While most EDAs, including ECGA, aim to find the BBs in each generation, Phylogenetic Algorithms (Vargas, Delbem, & de Melo 2010) first applies a process to identify the BBs of a problem, and soon after the BBs have been known, a local search algorithm, usually an exhaustive search, is applied to each BB in order to find its optimum configuration.
However, an exhaustive search must be avoided when a BB is composed of several bits, due to the exponential complexity of the problem. Thus, a better alternative to locate the optimum configuration must be used. The idea is to replace the exhaustive search with metaheuristics, and more than that, to employ an efficient metaheuristic incapable of solving large deceptive problems. To achieve this goal, a type conversion from binary to integer is required. Since the Differential Evolution (DE) algorithm presents one of the best results in the resolution of several problems (García, Molina, Lozano, & Herrera, 2009), it was chosen as the optimization algorithm to be used in this project.
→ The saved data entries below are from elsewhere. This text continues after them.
/-- `S_N ≠ ∅` (`c_N ≥ μ^N > 0`). [cite: MadrasSlade1993, §1.2] -/
private theorem card_saws_pos (N : ℕ) : 0 < (Zd.saws 2 N).card := by
  have h : (0 : ℝ) < (Zd.count 2 N : ℝ) :=
    lt_of_lt_of_le (pow_pos (Zd.connectiveConstant_pos 2) N) (Zd.pow_connectiveConstant_le_count 2 N)
  rw [Zd.card_saws]; exact_mod_cast h

/-- A growth rate bounding a positive partition function is nonnegative. [cite: MadrasSlade1993, §1.2] -/
private theorem rate_nonneg_of_zbendUpper {t Λ C : ℝ} (ht0 : 0 < t) (hC : 0 ≤ C)
    (hZ : ZbendUpper t Λ C) : 0 ≤ Λ := by
  by_contra hneg
  rw [not_le] at hneg
  have h1 := hZ 1
  have hpos : 0 < Zbend 1 t :=
    sum_pos (fun ω _ => pow_pos ht0 _) (Finset.card_pos.1 (card_saws_pos 1))
  have : C * Λ ^ 1 ≤ 0 := by rw [pow_one]; exact mul_nonpos_of_nonneg_of_nonpos hC hneg.le
  linarith

/-- The same for the U-turn-weighted partition function. [cite: MadrasSlade1993, §1.2] -/
private theorem rate_nonneg_of_zubendUpper {t Λ C : ℝ} (ht0 : 0 < t) (hC : 0 ≤ C)
    (hZ : ZUbendUpper t Λ C) : 0 ≤ Λ := by
  by_contra hneg
  rw [not_le] at hneg
  have h1 := hZ 1
  have hpos : 0 < ZUbend 1 t :=
    sum_pos (fun ω _ => pow_pos ht0 _) (Finset.card_pos.1 (card_saws_pos 1))
  have : C * Λ ^ 1 ≤ 0 := by rw [pow_one]; exact mul_nonpos_of_nonneg_of_nonpos hC hneg.le
  linarith
/-!
# The DEFECT of the bottom-layer control, bounded by the local receptacles AWAY from `p`:
# `#(Sel^{loc,∞}(W/ℚ) ⧸ Sel^{ε,str}(W/ℚ_0)) ∣ ∏_{ℓ ∈ S, ℓ ≠ p} #𝒦_{ℓ,0}[p^∞] = ∏ p^{ord_p c_ℓ(W)}`
# GIVEN that the level-`∞` signed condition pulls back to the level-`0` one at `p`
# (cell `bsd-potss`, seat `bsd-potss-ctrl` g2; file 4 of the T-e2-r0 series — files 1–2 = p401824,
# p401865; for `ε = +1` the hypothesis is Kobayashi's (9.33), for `ε = −1` it FAILS in rank one, where
# x1b's count (C) replaces it)

HONEST FRAMING (cell `bsd-potss`, run/shared/lean/pub/bsd-potss/; FULL-BSD rank ≤ 1 programme,
tranche 1b): TOOL THEOREMS ONLY — no definition, no named Literature fact, no Summits-side fact
`def … : Prop`, no `sorry`, axioms standard. The local input at `p` (`hloc`: every class of
`Sel^{loc,∞}` satisfies the level-`0` signed Kummer condition at `ℚ_[p]`) is a DISPLAYED HYPOTHESIS —
for `ε = +1` it is the `W`-coordinate form of Kobayashi's (9.33) at `n = 0` ("For `v | p`, the kernel
of `r_v` is zero by (9.33)", proof of Thm. 9.3, p. 27), a READING of a printed theorem whose kernel
proof is this seat's sequel; nothing is booked; no label / mark / count moves; nothing about (C1_η)
or `BSD(W, p)` of any pair is claimed.

## What

Notation: `W/ℚ` elliptic, `p` prime, `κ` a `ℤ_p`-extension of `ℚ`, model `ℚ_[p]` at `p`, sign `ε`;
`A₀ = Sel^{loc,∞}(W/ℚ)` = the classes over `ℚ` whose restriction to `ℚ_∞` lies in `Sel_{p^∞}(W/ℚ_∞)`
and in the level-`∞` signed Kummer condition at every conjugate of `closureEmb ℚ_[p]` (x1b's B2
group); `S₀ = Sel^{ε,str}(W/ℚ_0)`; `S ⊇ {(p)} ∪ {bad}` finite; `𝒦_{v,0}[p^∞] =
W.localTowerKerPrimary κ ℚ_v 0` (Greenberg's `ker r_v`).

* §1 `localKerOver_padic_iff_adicCompletion` — the classical local kernel at the MODEL `ℚ_[p]` is the
  classical local kernel at the COMPLETION `ℚ_v`, `v = (p)` (transport along Mathlib's
  `Padic.adicCompletionEquiv`, both directions of `localRestrictionKer_le_of_tower`).
* §2 **`natCard_quotient_dvd_prod_natCard_localTowerKerPrimary_of_loc`**: given `hloc`,
  `#(A₀ ⧸ S₀) ∣ ∏_{v ∈ S, p ∉ v} #𝒦_{v,0}[p^∞]` — the localisation `A₀ → ∏_{v ∈ S, v ∤ p} 𝒦_{v,0}[p^∞]`
  (`localResOver_mem_localTowerKer_zero`; `p`-primary because `A₀` is) KILLS EXACTLY… contains `S₀` in
  its kernel and its kernel lies in `S₀` (x1b's B2 criterion
  `mem_strictSignedSelmerLayer_zero_iff_of_layerToInfty_mem`: `y ∈ S₀` iff `loc_v y = 0` for `v ∈ S`
  and `y` is level-`0` signed-Kummer at `ℚ_[p]`; at `v = (p)` both follow from `hloc` — the Kummer
  condition refines the classical one, `localKummerOverOfEmb_le_localKerOverOfEmb`, and §1).
* §3 `prod_natCard_localTowerKerPrimary_eq_prod_pow` — for `κ` cyclotomic,
  `∏_{v ∈ S, p ∉ v} #𝒦_{v,0}[p^∞] = ∏ p^{ord_p c_v(W)}` (B4, x1b file 54 / Greenberg Lemma 3.3), hence
  **`ord_p #(A₀ ⧸ S₀) ≤ ∑_{v ∈ S, p ∉ v} ord_p c_v(W)`** (`padicValNat_card_quotient_le_sum_of_loc`).

What is NOT here: the EXACTNESS `#(A₀ ⧸ S₀) = ∏ p^{ord_p c_v}` (surjectivity of the localisation
onto the receptacles — Cassels–Poitou–Tate in rank zero, a sequel), and the discharge of `hloc` for
`ε = +1` (Kobayashi (9.33)).

References: [GreenbergLNM1716] R. Greenberg, LNM 1716 (1999), §3 Lemma 3.3 (pp. 86–88), p. 90, §4
Thm. 4.1; [Kobayashi2003] S. Kobayashi, Invent. Math. 152 (2003), Def. 2.1 (p. 5), Prop. 9.2,
Thm. 9.3 with (9.33) (pp. 25–27); [SerreGaloisCohomology1997] I.§2.4, II.§1.1 (independence of the
model of the completion).
-/

noncomputable section

open scoped Classical

open Field Function NumberField IsDedekindDomain WeierstrassCurve
open Literature.NumberTheory Literature.NumberTheory.EllipticCurves
  Literature.NumberTheory.GaloisRepresentations
  Literature.NumberTheory.EllipticCurves.IwasawaAlgebra Literature.NumberTheory.EllipticCurves.IwasawaDual
  Literature.NumberTheory.EllipticCurves.Kobayashi2003 ZpExtension

namespace Summit.BirchSwinnertonDyer.Rank1Residual.Additive

namespace StrictSignedControlZero

/-! ## §1 The local kernel at the model `ℚ_[p]` is the local kernel at the completion `ℚ_{(p)}` -/

section Model

variable (W : WeierstrassCurve ℚ) (p : ℕ) [hp : Fact p.Prime]

/-- **`selmerLocalKerPrimary W ℚ_[p] p = selmerLocalKerPrimary W ℚ_v p`**, `v = (p)`: the local kernel
of `H¹(ℚ, W[p^∞]) → H¹(·, W)` does not depend on the model of the completion — both are preimages of the
`H¹(·, W)`-kernels (`selmerLocalKerPrimary_eq_comap`), which grow along `ℚ`-algebra maps
(`localRestrictionKer_le_of_tower`), and Mathlib's `Padic.adicCompletionEquiv` maps both ways.
[cite: SerreGaloisCohomology1997, I.§2.4 and II.§1.1] -/
theorem selmerLocalKerPrimary_padic_eq_adicCompletion :
    selmerLocalKerPrimary W ℚ_[p] p =
      selmerLocalKerPrimary W
        (((Rat.HeightOneSpectrum.primesEquiv (R := 𝓞 ℚ)).symm ⟨p, hp.out⟩).adicCompletion ℚ) p := by
  set v : HeightOneSpectrum (𝓞 ℚ) :=
    (Rat.HeightOneSpectrum.primesEquiv (R := 𝓞 ℚ)).symm ⟨p, hp.out⟩ with hv
  let e : ℚ_[p] ≃A[ℚ] v.adicCompletion ℚ := Padic.adicCompletionEquiv (𝓞 ℚ) ⟨p, hp.out⟩
  apply le_antisymm
  · -- `ℚ_[p] → ℚ_v`
    letI : Algebra ℚ_[p] (v.adicCompletion ℚ) :=
      ((e : ℚ_[p] ≃A[ℚ] v.adicCompletion ℚ) : ℚ_[p] →ₐ[ℚ] v.adicCompletion ℚ).toRingHom.toAlgebra
    haveI : IsScalarTower ℚ ℚ_[p] (v.adicCompletion ℚ) :=
      IsScalarTower.of_algebraMap_eq fun q ↦
        (((e : ℚ_[p] ≃A[ℚ] v.adicCompletion ℚ) : ℚ_[p] →ₐ[ℚ] v.adicCompletion ℚ).commutes q).symm
    intro c hc
    rw [selmerLocalKerPrimary_eq_comap, AddSubgroup.mem_comap] at hc ⊢
    exact localRestrictionKer_le_of_tower W (E := ℚ_[p]) hc
  · -- `ℚ_v → ℚ_[p]`
    letI : Algebra (v.adicCompletion ℚ) ℚ_[p] :=
      ((e.symm : v.adicCompletion ℚ ≃A[ℚ] ℚ_[p]) : v.adicCompletion ℚ →ₐ[ℚ] ℚ_[p]).toRingHom.toAlgebra
    haveI : IsScalarTower ℚ (v.adicCompletion ℚ) ℚ_[p] :=
      IsScalarTower.of_algebraMap_eq fun q ↦
        (((e.symm : v.adicCompletion ℚ ≃A[ℚ] ℚ_[p]) : v.adicCompletion ℚ →ₐ[ℚ] ℚ_[p]).commutes q).symm
    intro c hc
    rw [selmerLocalKerPrimary_eq_comap, AddSubgroup.mem_comap] at hc ⊢
    exact localRestrictionKer_le_of_tower W (E := v.adicCompletion ℚ) hc

/-- **The classical local kernel over `H = ⊤` at the model `ℚ_[p]` is the one at `ℚ_{(p)}`.** For a
class `y ∈ H¹(H, W[p^∞])`, `H = ⊤ = κ⁻¹(p⁰ℤ_p)`: `y ∈ localKerOver p H ℚ_[p] ↔ y ∈ localKerOver p H ℚ_v`,
`v = (p)` — transport along the bijective restriction `res : H¹(Γ_ℚ, ·) → H¹(⊤, ·)`
(`resH1Hom_subgroupIncl_mem_localKerOver_top_iff`) and `selmerLocalKerPrimary_padic_eq_adicCompletion`.
[cite: SerreGaloisCohomology1997, I.§2.4 and II.§1.1] [cite: GreenbergLNM1716, §2] -/
theorem mem_localKerOver_padic_iff_adicCompletion (H : Subgroup (Field.absoluteGaloisGroup ℚ))
    (hH : H = ⊤) (y : W.subgroupH1 p H) :
    y ∈ W.localKerOver p H ℚ_[p] ↔
      y ∈ W.localKerOver p H
        (((Rat.HeightOneSpectrum.primesEquiv (R := 𝓞 ℚ)).symm ⟨p, hp.out⟩).adicCompletion ℚ) := by
  subst hH
  obtain ⟨c, rfl⟩ := (bijective_resH1Hom_subgroupIncl (W.geomPrimaryTorsion p)
    (⊤ : Subgroup (Field.absoluteGaloisGroup ℚ)) Subgroup.mem_top).2 y
  rw [W.resH1Hom_subgroupIncl_mem_localKerOver_top_iff p c,
    W.resH1Hom_subgroupIncl_mem_localKerOver_top_iff p c,
    selmerLocalKerPrimary_padic_eq_adicCompletion W p]

end Model

/-! ## §2 The defect embeds into the receptacles away from `p` -/

section Defect

variable (W : WeierstrassCurve ℚ) [W.IsElliptic] {p : ℕ} [hp : Fact p.Prime] (κ : ZpExtension ℚ p)
  (ε : ℤˣ)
Hard problems solved by EDAs are usually characterized by the number of variables, number of BBs that compose the problem, and their size. While the problem size is appropriately treated by existing algorithms, the size of the BBs is not. This is the main contribution of the proposed PhyDE. EDAs solve these problems using large number of evaluations (Harik, Lobo, & Sastry, 2006; Pelikan, Goldberg, & Cantú-Paz, 1999). By contrast, the proposed method is capable of solving problems with larger BBs in as few as half the number of evaluations. In general, results of EDAs are presented for BBs of size four. The experiments presented in this paper show a comparison using BBs composed of eight variables.
This paper is organized as followed: the next section introduces the concept of BBs and deceptive functions which are commonly used to test the performance of different EDAs. After that, we briefly present the way other algorithms find BBs, and then, we present methods of phylogenetic reconstruction used to identify BBs. Following this, two sections introduce the Phylogenetic Algorithms and the proposed PhyDE algorithm, which is composed of three sections detailing its steps: the construction of the Distance Matrix, the Neighbor Joining method and the construction of metavariables, and the Differential Evolution algorithm, used by the PhyDE to locate the optimum configuration for the identified BBs. Finally, the last section contains the explanation of the conducted experiments, and the results that show its efficiency. The results have shown that the technique proposed in this paper is approximately twice more efficient than the known ECGA.